The US dollar has maintained international payment dominance for decades. To this day, the dollar remains the primary global reserve currency, and plays a prominent role in global trade and financial flows.
The widespread use of a single dominant currency like the US dollar has important implications for global financial stability. The reliance on dollar funding can be a source of potential financial vulnerability.
During the COVID-19 crisis, US dollar funding conditions became tense in March. Though the strains were somewhat short-lived, it serves as a reminder of how the dominance of the dollar in the global financial system can in fact create system vulnerabilities, particularly in times of stress.
The world is facing a challenging time. In the US, there has been a resurgence of coronavirus infections, which will likely weigh on the country's economic outlook. There are also considerable uncertainties surrounding the 2020 US presidential election, which is just days away.
Against this backdrop, an assessment of the future dynamics of the US dollar seems timely.
The first factor is the bleaker prospects of the US economy. According to the IMF's latest projections, the US economy is expected to contract by 4.3 percent from last year in 2020. As the virus is yet to be brought under control in the US, concerns over a worsening of the health crisis, as well as expectations of further stimulus, have led to a significant weakening of the dollar in recent months. But depreciation does not mean decline. Any change in the current dominance of the US dollar would likely be a result of more fundamental and structural movements.

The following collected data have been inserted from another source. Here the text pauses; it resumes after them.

import Mathlib.Analysis.InnerProductSpace.Calculus
import Literature.Analysis.FluidPDE.CompressibleEulerClassicalGlue
import Literature.Analysis.FluidPDE.ClassicalEulerPointData
import Literature.Analysis.FunctionSpaces.TorusCalculusProofs
import Literature.Analysis.FunctionSpaces.TorusChainRule
import Literature.Analysis.FunctionSpaces.TorusSpaceTime
import Literature.Analysis.FunctionSpaces.TorusTestFunction
import HarnessLib

/-!
# The complete Euler system in primitive variables: equivalence with the conservative form for
# smooth solutions

Analysis/FluidPDE support file (everything proved), layer L0 of the programme to discharge
`Literature.Analysis.FluidPDE.CompressibleEulerLocalWellPosedness` (Majda 1984, Ch. 2,
Thms 2.1–2.2). The local existence theory (Kato 1975, Majda 1984, Dafermos 2005 §5.1) treats the
complete Euler system of a compressible fluid as a quasilinear symmetric hyperbolic system in the
PRIMITIVE unknowns `(ρ, u, ϑ)` (Majda 1984, Ch. 1, the basic example; symmetriser
`diag(p_ρ/ρ, ρI₃, ρ e_ϑ/ϑ)`), whereas the solution notion of the tree,
`CompressibleEuler.IsClassicalEulerSolution[On]` (Březina–Feireisl (1.1)–(1.3)), is the system
of CONSERVATION LAWS for `[ρ, ρu, ρ(|u|²/2 + e)]`. For smooth fields with `ρ > 0` the two are
equivalent; this file proves the equivalence on the flat torus `𝕋^d`, through three pointwise
algebraic identities valid for ARBITRARY smooth fields `ρ, u, p, ε` (no equation is used):

* `massFlux_identity` — `∂ₜρ + div(ρu) = ∂ₜρ + ∑ᵢ uᵢ∂ᵢρ + ρ div u`;
* `momentumFlux_identity` —
  `∂ₜ(ρu) + ∑ᵢ ∂ᵢ(ρuᵢu) + ∇p = ρ • (∂ₜu + ∑ᵢ uᵢ ∂ᵢu + ρ⁻¹∇p) + (∂ₜρ + div(ρu)) • u`;
* `energyFlux_identity` — with `k = |u|²/2 + ε`, `E = ρk`:
  `∂ₜE + div((E + p)u) = k (∂ₜρ + ∑ᵢuᵢ∂ᵢρ + ρ div u) + ρ ⟪u, ∂ₜu + ∑ᵢuᵢ∂ᵢu + ρ⁻¹∇p⟫
   + ρ (∂ₜε + ∑ᵢ uᵢ∂ᵢε + p ρ⁻¹ div u)`;

and then

* `CompressibleEuler.IsPrimitiveEulerSolutionOn eos S ρ u ϑ` — jointly smooth `ρ, u, ϑ` on
  `S × 𝕋³`, `ρ, ϑ > 0`, and pointwise `∂ₜρ + u·∇ρ + ρ div u = 0`,
  `∂ₜu + (u·∇)u + ρ⁻¹∇p(ρ,ϑ) = 0`, `∂ₜe(ρ,ϑ) + u·∇e(ρ,ϑ) + (p(ρ,ϑ)/ρ) div u = 0`
  (one-sided time derivatives within `S`);
* `isClassicalEulerSolutionOn_iff_primitive` — for `p`, `e` smooth on `ρ, ϑ > 0` and a time
  set of unique differentiability, `IsClassicalEulerSolutionOn eos S ↔ IsPrimitiveEulerSolutionOn eos S`;
* the monatomic athermal law `EulerEOS.monatomicExcess ζ f` (`p = ρϑζ(ρ)`, `e = 3ϑ/2`):
  `IsPrimitiveEulerSolutionOn.temperature_eq` / `IsPrimitiveEulerSolutionOn.of_monatomicExcess` —
  the internal-energy equation is the temperature equation `∂ₜϑ + u·∇ϑ + (2/3) ϑ ζ(ρ) div u = 0`.

All of it is folklore calculus (product rules for `Torus.timeDerivWithin`, `Torus.partialDeriv`,
`Torus.divergence`, `Torus.gradient` from `TorusCalculusProofs` / `TorusSpaceTime` /
`TorusChainRule` (`Torus.divergence_smul`) / `ClassicalEulerPointData` (`timeDerivWithin_mul`,
`timeDerivWithin_smul`)). The point-data relations `IsClassicalEulerSolution.massEq_pointData` /
`momentumEq_pointData` of `ClassicalEulerPointData.lean` are the conservative ⇒ primitive
direction at a single point for a Gibbs law; here both directions are packaged as solution
notions on a time set, for an arbitrary smooth `(p, e)`.

## References

* A. Majda, *Compressible Fluid Flow and Systems of Conservation Laws in Several Space
  Variables*, Appl. Math. Sci. 53, Springer 1984, Ch. 1 (the Euler equations of compressible
  flow as a symmetrisable system), Ch. 2 §2.1. [`Majda1984`]
* C. M. Dafermos, *Hyperbolic Conservation Laws in Continuum Physics*, 2nd ed. (2005), §3.3.6
  (thermoelastic fluids: conservative vs. primitive forms), §5.1. [`Dafermos2005`]
* J. Březina, E. Feireisl, J. Math. Soc. Japan 70 (2018), (1.1)–(1.3). [`BrezinaFeireisl2018`]
-/

noncomputable section

open Set Function Filter
open scoped ContDiff _root_.Topology InnerProductSpace

namespace Literature.Analysis.FluidPDE

namespace CompressibleEuler

open Literature.Analysis.FunctionSpaces

/-! ## Pointwise calculus identities on `𝕋^d` -/

section Calculus

variable {d : Type*} [Fintype d] [DecidableEq d]
variable {F : Type*} [NormedAddCommGroup F] [NormedSpace ℝ F]

omit [DecidableEq d] in
/-- Coordinates of a `C¹` vector field on the torus are `C¹`. [folklore] -/
theorem isContDiff_coord {n : WithTop ℕ∞} {b : UnitAddTorus d → EuclideanSpace ℝ d}
    (hb : FunctionSpaces.Torus.IsContDiff n b) (i : d) :
    FunctionSpaces.Torus.IsContDiff n (fun y => b y i) :=
  (EuclideanSpace.proj i : EuclideanSpace ℝ d →L[ℝ] ℝ).contDiff.comp hb

/-- Partial derivatives of `‖u‖² / 2`: `∂ᵢ(‖u‖²/2)(x) = ⟪u(x), ∂ᵢu(x)⟫` for `C¹` `u` (inner-product
form of `Torus.partialDeriv_half_norm_sq`). [folklore] -/
theorem partialDeriv_half_norm_sq_eq_inner {G : Type*} [NormedAddCommGroup G] [InnerProductSpace ℝ G]
    {b : UnitAddTorus d → G} (hb : FunctionSpaces.Torus.IsContDiff 1 b) (i : d) (x : UnitAddTorus d) :
    FunctionSpaces.Torus.partialDeriv i (fun y => ‖b y‖ ^ 2 / 2) x =
      ⟪b x, FunctionSpaces.Torus.partialDeriv i b x⟫_ℝ := by
  have h2 : FunctionSpaces.Torus.IsContDiff 1 (fun y => ‖b y‖ ^ 2) := hb.norm_sq ℝ
  have hh : (fun y => ‖b y‖ ^ 2 / 2) = (2 : ℝ)⁻¹ • fun y => ‖b y‖ ^ 2 := by
    funext y; simp [div_eq_inv_mul]
  rw [hh, congrFun (FunctionSpaces.Torus.partialDeriv_const_smul h2 _ i) x, Pi.smul_apply,
    FunctionSpaces.Torus.partialDeriv_eq_fderiv_apply h2,
    FunctionSpaces.Torus.fderiv_norm_sq_apply hb, ← FunctionSpaces.Torus.partialDeriv_eq_fderiv_apply hb,
    smul_eq_mul]
  ring

/-- `⟪u(x), ∇θ(x)⟫ = ∑ᵢ uᵢ(x) ∂ᵢθ(x)` for `C¹` scalar `θ`. [folklore] -/
theorem inner_gradient_eq_sum {θ : UnitAddTorus d → ℝ} (hθ : FunctionSpaces.Torus.IsContDiff 1 θ)
    (w : EuclideanSpace ℝ d) (x : UnitAddTorus d) :
    ⟪w, FunctionSpaces.Torus.gradient θ x⟫_ℝ = ∑ i, w i * FunctionSpaces.Torus.partialDeriv i θ x := by
  rw [real_inner_comm, FunctionSpaces.Torus.inner_gradient_left,
    FunctionSpaces.Torus.fderiv_apply_eq_sum_partialDeriv hθ]
  simp [smul_eq_mul]

variable {S : Set ℝ}

omit [DecidableEq d] in
/-- The one-sided time derivative of the specific total energy `‖u‖²/2 + ε` of jointly smooth
fields: `∂ₜ(‖u‖²/2 + ε) = ⟪u, ∂ₜu⟫ + ∂ₜε`. [folklore] -/
theorem timeDerivWithin_half_norm_sq_add {G : Type*} [NormedAddCommGroup G] [InnerProductSpace ℝ G]
    {b : ℝ → UnitAddTorus d → G} {ε : ℝ → UnitAddTorus d → ℝ}
    (hb : FunctionSpaces.Torus.IsSmoothSpaceTimeOn S b) (hε : FunctionSpaces.Torus.IsSmoothSpaceTimeOn S ε)
    (hS : UniqueDiffOn ℝ S) {t : ℝ} (ht : t ∈ S) (x : UnitAddTorus d) :
    FunctionSpaces.Torus.timeDerivWithin S (fun s y => ‖b s y‖ ^ 2 / 2 + ε s y) t x =
      ⟪b t x, FunctionSpaces.Torus.timeDerivWithin S b t x⟫_ℝ +
        FunctionSpaces.Torus.timeDerivWithin S ε t x := by
  have h1 : HasDerivWithinAt (fun τ => ‖b τ x‖ ^ 2 / 2 + ε τ x)
      (2 * ⟪b t x, FunctionSpaces.Torus.timeDerivWithin S b t x⟫_ℝ / 2 +
        FunctionSpaces.Torus.timeDerivWithin S ε t x) S t :=
    ((hb.hasDerivWithinAt_slice ht x).norm_sq.div_const 2).add (hε.hasDerivWithinAt_slice ht x)
  rw [show FunctionSpaces.Torus.timeDerivWithin S (fun s y => ‖b s y‖ ^ 2 / 2 + ε s y) t x =
      derivWithin (fun τ => ‖b τ x‖ ^ 2 / 2 + ε τ x) S t from rfl, h1.derivWithin (hS t ht)]
  ring

variable {ρ p ε : ℝ → UnitAddTorus d → ℝ} {u : ℝ → UnitAddTorus d → EuclideanSpace ℝ d}

/-- **Mass flux identity** (no equation used): for jointly smooth `ρ, u`,
`∂ₜρ + div(ρu) = ∂ₜρ + ∑ᵢ uᵢ ∂ᵢρ + ρ div u` pointwise. [folklore] -/
theorem massFlux_identity (hρ : FunctionSpaces.Torus.IsSmoothSpaceTimeOn S ρ)
    (hu : FunctionSpaces.Torus.IsSmoothSpaceTimeOn S u) {t : ℝ} (ht : t ∈ S) (x : UnitAddTorus d) :
    FunctionSpaces.Torus.timeDerivWithin S ρ t x +
        FunctionSpaces.Torus.divergence (fun y => ρ t y • u t y) x =
      FunctionSpaces.Torus.timeDerivWithin S ρ t x +
        (∑ i, u t x i * FunctionSpaces.Torus.partialDeriv i (ρ t) x) +
        ρ t x * FunctionSpaces.Torus.divergence (u t) x := by
  rw [FunctionSpaces.Torus.divergence_smul ((hρ.isSmooth_slice ht).isContDiff (by simp))
    ((hu.isSmooth_slice ht).isContDiff (by simp))]
  ring

/-- **Momentum flux identity** (no equation used): for jointly smooth `ρ, u, p` on a time set of
unique differentiability and `ρ(t, x) ≠ 0`,
`∂ₜ(ρu) + ∑ᵢ ∂ᵢ(ρ uᵢ u) + ∇p = ρ • (∂ₜu + ∑ᵢ uᵢ ∂ᵢu + ρ⁻¹ ∇p) + (∂ₜρ + div(ρu)) • u`
at `(t, x)` (Leibniz rules in `t` and `xᵢ`). [folklore] -/
theorem momentumFlux_identity (hρ : FunctionSpaces.Torus.IsSmoothSpaceTimeOn S ρ)
    (hu : FunctionSpaces.Torus.IsSmoothSpaceTimeOn S u) (hS : UniqueDiffOn ℝ S) {t : ℝ} (ht : t ∈ S)
    (x : UnitAddTorus d) (hρ0 : ρ t x ≠ 0) :
    FunctionSpaces.Torus.timeDerivWithin S (fun s y => ρ s y • u s y) t x +
        (∑ i, FunctionSpaces.Torus.partialDeriv i (fun y => (ρ t y * u t y i) • u t y) x) +
        FunctionSpaces.Torus.gradient (p t) x =
      ρ t x • (FunctionSpaces.Torus.timeDerivWithin S u t x +
          (∑ i, u t x i • FunctionSpaces.Torus.partialDeriv i (u t) x) +
          (ρ t x)⁻¹ • FunctionSpaces.Torus.gradient (p t) x) +
        (FunctionSpaces.Torus.timeDerivWithin S ρ t x +
          FunctionSpaces.Torus.divergence (fun y => ρ t y • u t y) x) • u t x := by
  have hρ1 : FunctionSpaces.Torus.IsContDiff 1 (ρ t) := (hρ.isSmooth_slice ht).isContDiff (by simp)
  have hu1 : FunctionSpaces.Torus.IsContDiff 1 (u t) := (hu.isSmooth_slice ht).isContDiff (by simp)
  have hρui : ∀ i, FunctionSpaces.Torus.IsContDiff 1 (fun y => ρ t y * u t y i) := fun i =>
    ContDiff.mul hρ1 (isContDiff_coord hu1 i)
  -- Leibniz in time and in each `xᵢ`
  rw [timeDerivWithin_smul hρ hu hS ht x]
  simp_rw [FunctionSpaces.Torus.partialDeriv_smul (hρui _) hu1]
  -- `div(ρu) = ∑ᵢ ∂ᵢ(ρ uᵢ)`
  have hdiv : FunctionSpaces.Torus.divergence (fun y => ρ t y • u t y) x =
      ∑ i, FunctionSpaces.Torus.partialDeriv i (fun y => ρ t y * u t y i) x := rfl
  rw [hdiv, Finset.sum_add_distrib, smul_add, smul_add, add_smul, Finset.sum_smul, Finset.smul_sum,
    smul_smul, mul_inv_cancel₀ hρ0, one_smul]
  simp_rw [smul_smul]
  abel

Secondly, a more structural factor is the US' debt dilemma. The US is highly indebted, and the country's massive spending in response to the pandemic is likely to take US public debt to even higher levels. Some argue that elevated debt could divert investment away from key areas underpinning the US economy's competitiveness, which will erode the preeminence of the dollar.
Debts sustainability of the US government may be underestimated due to the fact that the real interest rate could be lower than the real GDP growth rate in the medium term, and therefore the debt burden will tend to shrink as soon as the US economy recovers.
The third goes to geopolitics. The pandemic may go hand in hand with heightened geopolitical tensions. A few months back, there were media reports that some US lawmakers who blamed China for the pandemic were floating the idea of canceling some of the debt the US owes to China as a way of "making China pay." Obviously, this is highly unlikely given the potentially dangerous repercussions of such a drastic move, as well as the fact that it would undermine the US' trustworthiness as the world's largest borrower.
However, this kind of talk only serves to demonstrate the antagonistic, politically-motivated sentiment that could influence economic activities and potentially undermine the attractiveness of the US dollar over time.
And, the continuing abusive use of the US dollar as a tool for sanctioning other economies may force countries to resort to self-protectionist measures in order to establish alternative international payment systems.
In the short and medium run, in the absence of any self-destructive mistakes made by the US - or any viable alternative - the US dollar will likely maintain its dominance, but history tells us that currencies are subject to cycles of rise and decline.
The benefit of the internationalization of some other currencies, including the yuan, could be economies like China's to reduce currency mismatch and associated exchange risks and transaction costs. But the world is now facing an unprecedented crisis and incredible uncertainty that may bring about more fundamental and structural changes. The extent to which factors will cause material impact on the US dollar remains to be seen.
The article was compiled based on a speech made by Jin Zhongxia, executive director for China at the IMF, at the seminar on "US Dollar Dynamics in the Evolving Global Environment" held by Chongyang Institute for Financial Studies, Renmin University of China on Saturday.